Viko tersenyum menghampirinya. “Iya,
gue operasi plastik disini. Gimana gue ganteng kan?” Tanya Viko terkekeh.
“Kenapa loe nggak bilang bilang?
Kenapa tiba tiba disini? Kenapa nggak ada kabar? Berbulan bulan ini kenapa loe
nggak ngangkat telfon gue? Loe mau menhindar? Tapi bukan gini caranya?” Dhea
menahan tangis.
“Hey.” Viko mengelus kepala Dhea.
“Gue cuman bikin surprise buat elo.”
“Tapi nggak gini Vik.”
Viko memeluk Dhea erat. Erat sekali
hingga Dhea susah bernafas. Tapi Dhea diam saja. Ia nyaman dipeluk seperti ini
dengan Viko. “Gue sayang sama elo Dhe, Lo masih sayang kan sama gue?”

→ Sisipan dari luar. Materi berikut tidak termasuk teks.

import Literature.NumberTheory.LFunctions.HardyZRiemannSiegelEvaluationSharp
import Literature.NumberTheory.LFunctions.RiemannHypothesisUpToRSCertificate
import HarnessLib

/-!
# The Turing-method run checker on the SHARP proved Riemann–Siegel remainder (rational constants)

Topic `Literature/NumberTheory/LFunctions`. The run checker of `RiemannHypothesisUpToRSCertificate.lean`
(`RSCert.checkChunk`, conditional on `Gabcke.satz322b_R0`) re-targeted at the evaluator
`Literature.NumberTheory.LFunctions.RSEval.hardyZBoxS` (`HardyZRiemannSiegelEvaluationSharp.lean`), whose
remainder term is the tree's PROVED sharp bound `Gabcke.abs_R0_le_sharp_rat`; every soundness theorem is
free of named-fact hypotheses. Same certificate format (blocks `(N, gaps)`, `N = 0` Euler–Maclaurin,
`N ≥ 1` Riemann–Siegel); the run algebra, `checkHnum` and `zetaZerosSimpleOnLineUpTo_of_runs` of the
original file are used as they are. Sibling of `RiemannHypothesisUpToRSCertificateExplicit.lean` (crude
explicit bound, `checkChunkX`), with a remainder radius `× 0.52`.

* `signRSS`, `signAtS`, `checkGapsS`, `checkBlocksS`, `checkChunkS`, `checkStartS`; soundness
  `sgnZ_of_signRSS`, `altRun_of_checkChunkS`, `sgnZ_of_checkStartS`.

## References

* W. Gabcke, Dissertation Göttingen 1979, Satz 3.2.2. [Gabcke1979]
* R. P. Brent, Math. Comp. 33 (1979), §3–§4. [Brent1979]
* H. M. Edwards, *Riemann's Zeta Function* (1974), §6.5, §8.2. [EdwardsZeta1974]
-/

open Finset Complex
open Literature.Analysis.ValidatedNumerics Literature.Analysis.ValidatedNumerics.NumericsMP
open Literature.NumberTheory.LFunctions Literature.NumberTheory.LFunctions.ZetaNumerics
open Literature.NumberTheory.LFunctions.RSEval
open scoped Real

namespace Literature.NumberTheory.LFunctions

/-! ## The run checker on `hardyZBoxS` -/

namespace RSCert

/-- The sign of `Z(p/2^e)` from `hardyZBoxS R p e N` (`some true`: positive, `some false`: negative,
`none`: undecided). [cite: Gabcke1979, Satz 3.2.2 p. 55] -/
def signRSS (R : RSTables) (e p N : ℕ) : Option Bool :=
  match hardyZBoxS R p e N with
  | some B => if 0 < B.lo then some true else if B.hi < 0 then some false else none
  | none => none

/-- Soundness of `signRSS` — no named fact. [cite: Gabcke1979, Satz 3.2.2 p. 55] -/
theorem sgnZ_of_signRSS {R : RSTables} (hR : R.Valid) {e p N : ℕ} {s : Bool}
    (h : signRSS R e p N = some s) : sgnZ e p s := by
  unfold signRSS at h
  split at h
  · rename_i B hB
    have hm := mem_hardyZBoxS hR hB
    split_ifs at h with h1 h2
    · simp only [Option.some.injEq] at h
      subst h
      simpa [sgnZ] using MI.pos_of_lo_pos hm h1
    · simp only [Option.some.injEq] at h
      subst h
      simpa [sgnZ] using MI.neg_of_hi_neg hm h2
  · simp at h

/-- The sign of `Z(p/2^e)` by the method with code `N`: `N = 0` Euler–Maclaurin (`signEM`), `N ≥ 1`
Riemann–Siegel with the sharp proved remainder (`signRSS`). [cite: Gabcke1979, Satz 3.2.2 p. 55] -/
def signAtS (R : RSTables) (T : Tables) (e N p : ℕ) : Option Bool :=
  if N = 0 then signEM R T e p else signRSS R e p N

/-- Soundness of `signAtS` — no named fact. [cite: Gabcke1979, Satz 3.2.2 p. 55] -/
theorem sgnZ_of_signAtS {R : RSTables} (hR : R.Valid) {T : Tables} (hT : T.Valid) {e N p : ℕ}
    {s : Bool} (h : signAtS R T e N p = some s) : sgnZ e p s := by
  unfold signAtS at h
  split_ifs at h
  · exact sgnZ_of_signEM hR hT h
  · exact sgnZ_of_signRSS hR h

/-- Check one block of gaps with method code `N` (as `checkGaps`, signs by `signAtS`). [cite: Brent1979, §3] -/
def checkGapsS (R : RSTables) (T : Tables) (e N : ℕ) : ℕ → Bool → List ℕ → Option (ℕ × Bool)
  | p, s, [] => some (p, s)
  | p, s, g :: gs =>
    if 0 < g ∧ signAtS R T e N (p + g) = some (!s) then checkGapsS R T e N (p + g) (!s) gs else none

/-- Check a list of blocks `(N, gaps)` (as `checkBlocks`, signs by `signAtS`). [cite: Brent1979, §3] -/
def checkBlocksS (R : RSTables) (T : Tables) (e : ℕ) : ℕ → Bool → List (ℕ × List ℕ) → Option (ℕ × Bool)
  | p, s, [] => some (p, s)
  | p, s, (N, gs) :: bs =>
    match checkGapsS R T e N p s gs with
    | some (p', s') => checkBlocksS R T e p' s' bs
    | none => none

/-- Soundness of `checkGapsS` — no named fact. [cite: Brent1979, §3] -/
theorem altRun_of_checkGapsS {R : RSTables} (hR : R.Valid) {T : Tables} (hT : T.Valid) {e N : ℕ} :
    ∀ (gs : List ℕ) (p : ℕ) (s : Bool) {p' : ℕ} {s' : Bool},
    sgnZ e p s → checkGapsS R T e N p s gs = some (p', s') →
      AltRun e p s gs ∧ p + gs.sum = p' ∧ sgnZ e p' s'
  | [], p, s, p', s', hp, h => by
    simp only [checkGapsS, Option.some.injEq, Prod.mk.injEq] at h
    obtain ⟨rfl, rfl⟩ := h
    exact ⟨hp, by simp, hp⟩
  | g :: gs, p, s, p', s', hp, h => by
    simp only [checkGapsS] at h
    split_ifs at h with hc
    obtain ⟨hg, hsg⟩ := hc
    have hnext := sgnZ_of_signAtS hR hT hsg
    obtain ⟨hrun, hsum, hlast⟩ := altRun_of_checkGapsS hR hT gs (p + g) (!s) hnext h
    exact ⟨⟨hp, hg, hrun⟩, by simp [List.sum_cons, ← hsum, add_assoc], hlast⟩

/-- Soundness of `checkBlocksS` — no named fact. [cite: Brent1979, §3] -/
theorem altRun_of_checkBlocksS {R : RSTables} (hR : R.Valid) {T : Tables} (hT : T.Valid) {e : ℕ} :
    ∀ (bs : List (ℕ × List ℕ)) (p : ℕ) (s : Bool) {p' : ℕ} {s' : Bool},
    sgnZ e p s → checkBlocksS R T e p s bs = some (p', s') →
      AltRun e p s (flatten bs) ∧ p + (flatten bs).sum = p' ∧ sgnZ e p' s'
  | [], p, s, p', s', hp, h => by
    simp only [checkBlocksS, Option.some.injEq, Prod.mk.injEq] at h
    obtain ⟨rfl, rfl⟩ := h
    exact ⟨by simpa [flatten, AltRun] using hp, by simp [flatten], hp⟩
  | (N, gs) :: bs, p, s, p', s', hp, h => by
    simp only [checkBlocksS] at h
    split at h
    · rename_i p₁ s₁ h₁
      obtain ⟨hrun₁, hsum₁, hlast₁⟩ := altRun_of_checkGapsS hR hT gs p s hp h₁
      obtain ⟨hrun₂, hsum₂, hlast₂⟩ := altRun_of_checkBlocksS hR hT bs p₁ s₁ hlast₁ h
      refine ⟨?_, ?_, hlast₂⟩
      · simp only [flatten]
        exact altRun_append hrun₁ (hsum₁ ▸ hrun₂)
      · simp [flatten, List.sum_append, ← hsum₂, ← hsum₁, add_assoc]
    · simp at h

/-- **The chunk check with the sharp proved remainder**, tables built inside (`rsTablesWith Nrs`,
Euler–Maclaurin tables of cut-off `Nem` and order `ν`, scale `2^60`). Same certificate format as
`checkChunk`. [cite: Brent1979, §3] -/
def checkChunkS (Nrs Nem nu e p : ℕ) (s : Bool) (bs : List (ℕ × List ℕ)) : Option (ℕ × Bool) :=
  match rsTablesWith Nrs, RHUpToCert.tablesWith Nem nu with
  | some R, some T => checkBlocksS R T e p s bs
  | _, _ => none

/-- **The start check with the sharp proved remainder**. [cite: Brent1979, §3] -/
def checkStartS (Nrs Nem nu e N p : ℕ) (s : Bool) : Bool :=
  match rsTablesWith Nrs, RHUpToCert.tablesWith Nem nu with
  | some R, some T => decide (signAtS R T e N p = some s)
  | _, _ => false

/-- Soundness of `checkStartS` — no named fact. [cite: Brent1979, §3] -/
theorem sgnZ_of_checkStartS {Nrs Nem nu e N p : ℕ} {s : Bool}
    (h : checkStartS Nrs Nem nu e N p s = true) : sgnZ e p s := by
  unfold checkStartS at h
  split at h
  · rename_i R T hR hT
    exact sgnZ_of_signAtS (rsTablesWith_valid hR) (RHUpToCert.tablesWith_valid hT) (of_decide_eq_true h)
  · simp at h

/-- **Soundness of the chunk check with the sharp proved remainder — no named fact**: from a certified
sign `s` at `p` and `checkChunkS … p s bs = some (p', s')`, the gaps form a run from `p` ending at `p'`
with certified sign `s'`; feed the runs to `zetaZerosSimpleOnLineUpTo_of_runs`.
[cite: Brent1979, §3 Theorems 3.1–3.2] -/
theorem altRun_of_checkChunkS {Nrs Nem nu e p : ℕ} {s : Bool}
    {bs : List (ℕ × List ℕ)} {p' : ℕ} {s' : Bool} (hp : sgnZ e p s)
    (h : checkChunkS Nrs Nem nu e p s bs = some (p', s')) :
    AltRun e p s (flatten bs) ∧ p + (flatten bs).sum = p' ∧ sgnZ e p' s' := by
  unfold checkChunkS at h
  split at h
  · rename_i R T hR hT
    exact altRun_of_checkBlocksS (rsTablesWith_valid hR) (RHUpToCert.tablesWith_valid hT) bs p s hp h
  · simp at h

end RSCert

end Literature.NumberTheory.LFunctions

Dhea terdiam. Lama sekali. Dhea tak
menyangka Viko bakalan ngomong seprerti ini. Dhea menatap Viko lama, apa dia
sadar ngomong seperti itu.
Brak. Tiba tiba pintu dibuka. Kirana
tiba tiba disini. Secepat kilat ia langsung merebut Viko dari Dhea untuk jatuh
kepelukannya. “Gue cinta elo Vik.” Katanya lagi. “Ayo kita nikah. Gue nyesel
mentingin kerjaan dari pada elo.”
Viko diam saja diperlakukan seperti
itu. Dhea ternganga, ternyata sayang itu hanya sebagai sahabat. Dhea tiba tiba
mengambil langkah menjauh dari tempat itu dan langsung pergi. Ia terduduk
ditaman. Ia luapkan kekesalannya disana. Dhea menangis sejadi jadinya.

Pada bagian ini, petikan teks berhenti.